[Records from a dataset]
import Literature.Probability.RandomPlanarGeometry.SAWStripTMInvAdv
import HarnessLib

/-!
# The invariant of the enriched strip transfer matrix, III: the remaining `advance` cases (soundness, part 7)

Topic `Literature/Probability/RandomPlanarGeometry` (soundness of `SAWStripTM.lean`, part 7;
continues `SAWStripTMInvAdv.lean`): the sink abandonment (`stop (col k)`/no edge), the arrival at
the start cell through a vertical edge (`stop (col k)`/edge/start), and the dispatcher
`inv_advance` over all cases of `advance`.

## References

* I. Jensen, J. Phys. A 37 (2004) 11521–11529, §2.1.
* D. E. Knuth, TAOCP 4A (2011), §7.1.4.
-/

namespace Literature.Probability.RandomPlanarGeometry.SAW

namespace StripTM

variable {l r0 : ℕ} {cs : List Bool} {u : ℕ} {σ σ' : State} {S : List (List XCell)}

/-- Lookups in a doubly updated code list. [folklore] -/
theorem getElem?_set_set {L : List Code} {i j k : ℕ} (hi : i < L.length) (hj : j < L.length) (hij : i ≠ j)
    (a b : Code) :
    ((L.set i a).set j b)[k]? = if k = j then some b else if k = i then some a else L[k]? := by
  have _ := hij
  by_cases hkj : k = j
  · subst hkj; rw [if_pos rfl, List.getElem?_set_self (by rw [List.length_set]; exact hj)]
  · rw [if_neg hkj, List.getElem?_set_ne (Ne.symm hkj)]
    by_cases hki : k = i
    · subst hki; rw [if_pos rfl, List.getElem?_set_self hi]
    · rw [if_neg hki, List.getElem?_set_ne (Ne.symm hki)]
import Summits.HubbardSuperconductivity.HubbardSuperconductivity.Theorems.AnisotropyChordTransferFibre3FinXDEvalW

/-!
# Route `AnisotropyChord` / H0 rotor rung: FIN per-`L` row-D (KT-2a″) cell facts, `L = 23`, cells 121–121

Kernel facts `xdCellAny0 23 (49/50) la lb aD = true` (in-kernel point tables, zero data; `decide +kernel`) for the combined-cell
grid of `L = 23` (g5 design, 1–2.5 % cells); assembled in `…FinXDTwentyThree`.  Prover seat `hubbard-h0-rotor-p3` g7; helper for piece A =
stmt-HubbardSuperconductivity-23918 of rung 19089 (`--supports`, helper class).  WHAT THIS IS NOT: nothing here proves superconductivity in the
Hubbard model (rotor TARGET as worded stays FALSE, g15 verdict); kernel facts for ONE hypothesis of ONE conditional reduction.
-/

set_option linter.dupNamespace false
set_option autoImplicit false

namespace Summit.HubbardSuperconductivity.HubbardSuperconductivity.Theorems.AnisotropyChord.Transfer.Fibre3

namespace FinXD

/-- cell 121 of `L = 23` (`cert`). [folklore] -/
theorem xd23_121 : xdCellAny0 23 (49/50 : ℚ) 2011412540992278 2061697854517085 (2/25 : ℚ) = true := by (rw [← xdCellAnyW0_eq]; decide +kernel)

end FinXD

end Summit.HubbardSuperconductivity.HubbardSuperconductivity.Theorems.AnisotropyChord.Transfer.Fibre3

Action item: With no alteration of any kind, give the data again in full.

Solution to this problem:
import Literature.Probability.RandomPlanarGeometry.SAWStripTMInvAdv
import HarnessLib

/-!
# The invariant of the enriched strip transfer matrix, III: the remaining `advance` cases (soundness, part 7)

Topic `Literature/Probability/RandomPlanarGeometry` (soundness of `SAWStripTM.lean`, part 7;
continues `SAWStripTMInvAdv.lean`): the sink abandonment (`stop (col k)`/no edge), the arrival at
the start cell through a vertical edge (`stop (col k)`/edge/start), and the dispatcher
`inv_advance` over all cases of `advance`.

## References

* I. Jensen, J. Phys. A 37 (2004) 11521–11529, §2.1.
* D. E. Knuth, TAOCP 4A (2011), §7.1.4.
-/

namespace Literature.Probability.RandomPlanarGeometry.SAW

namespace StripTM

variable {l r0 : ℕ} {cs : List Bool} {u : ℕ} {σ σ' : State} {S : List (List XCell)}

/-- Lookups in a doubly updated code list. [folklore] -/
theorem getElem?_set_set {L : List Code} {i j k : ℕ} (hi : i < L.length) (hj : j < L.length) (hij : i ≠ j)
    (a b : Code) :
    ((L.set i a).set j b)[k]? = if k = j then some b else if k = i then some a else L[k]? := by
  have _ := hij
  by_cases hkj : k = j
  · subst hkj; rw [if_pos rfl, List.getElem?_set_self (by rw [List.length_set]; exact hj)]
  · rw [if_neg hkj, List.getElem?_set_ne (Ne.symm hkj)]
    by_cases hki : k = i
    · subst hki; rw [if_pos rfl, List.getElem?_set_self hi]
    · rw [if_neg hki, List.getElem?_set_ne (Ne.symm hki)]
import Summits.HubbardSuperconductivity.HubbardSuperconductivity.Theorems.AnisotropyChordTransferFibre3FinXDEvalW

/-!
# Route `AnisotropyChord` / H0 rotor rung: FIN per-`L` row-D (KT-2a″) cell facts, `L = 23`, cells 121–121

Kernel facts `xdCellAny0 23 (49/50) la lb aD = true` (in-kernel point tables, zero data; `decide +kernel`) for the combined-cell
grid of `L = 23` (g5 design, 1–2.5 % cells); assembled in `…FinXDTwentyThree`.  Prover seat `hubbard-h0-rotor-p3` g7; helper for piece A =
stmt-HubbardSuperconductivity-23918 of rung 19089 (`--supports`, helper class).  WHAT THIS IS NOT: nothing here proves superconductivity in the
Hubbard model (rotor TARGET as worded stays FALSE, g15 verdict); kernel facts for ONE hypothesis of ONE conditional reduction.
-/

set_option linter.dupNamespace false
set_option autoImplicit false

namespace Summit.HubbardSuperconductivity.HubbardSuperconductivity.Theorems.AnisotropyChord.Transfer.Fibre3

namespace FinXD

/-- cell 121 of `L = 23` (`cert`). [folklore] -/
theorem xd23_121 : xdCellAny0 23 (49/50 : ℚ) 2011412540992278 2061697854517085 (2/25 : ℚ) = true := by (rw [← xdCellAnyW0_eq]; decide +kernel)

end FinXD

end Summit.HubbardSuperconductivity.HubbardSuperconductivity.Theorems.AnisotropyChord.Transfer.Fibre3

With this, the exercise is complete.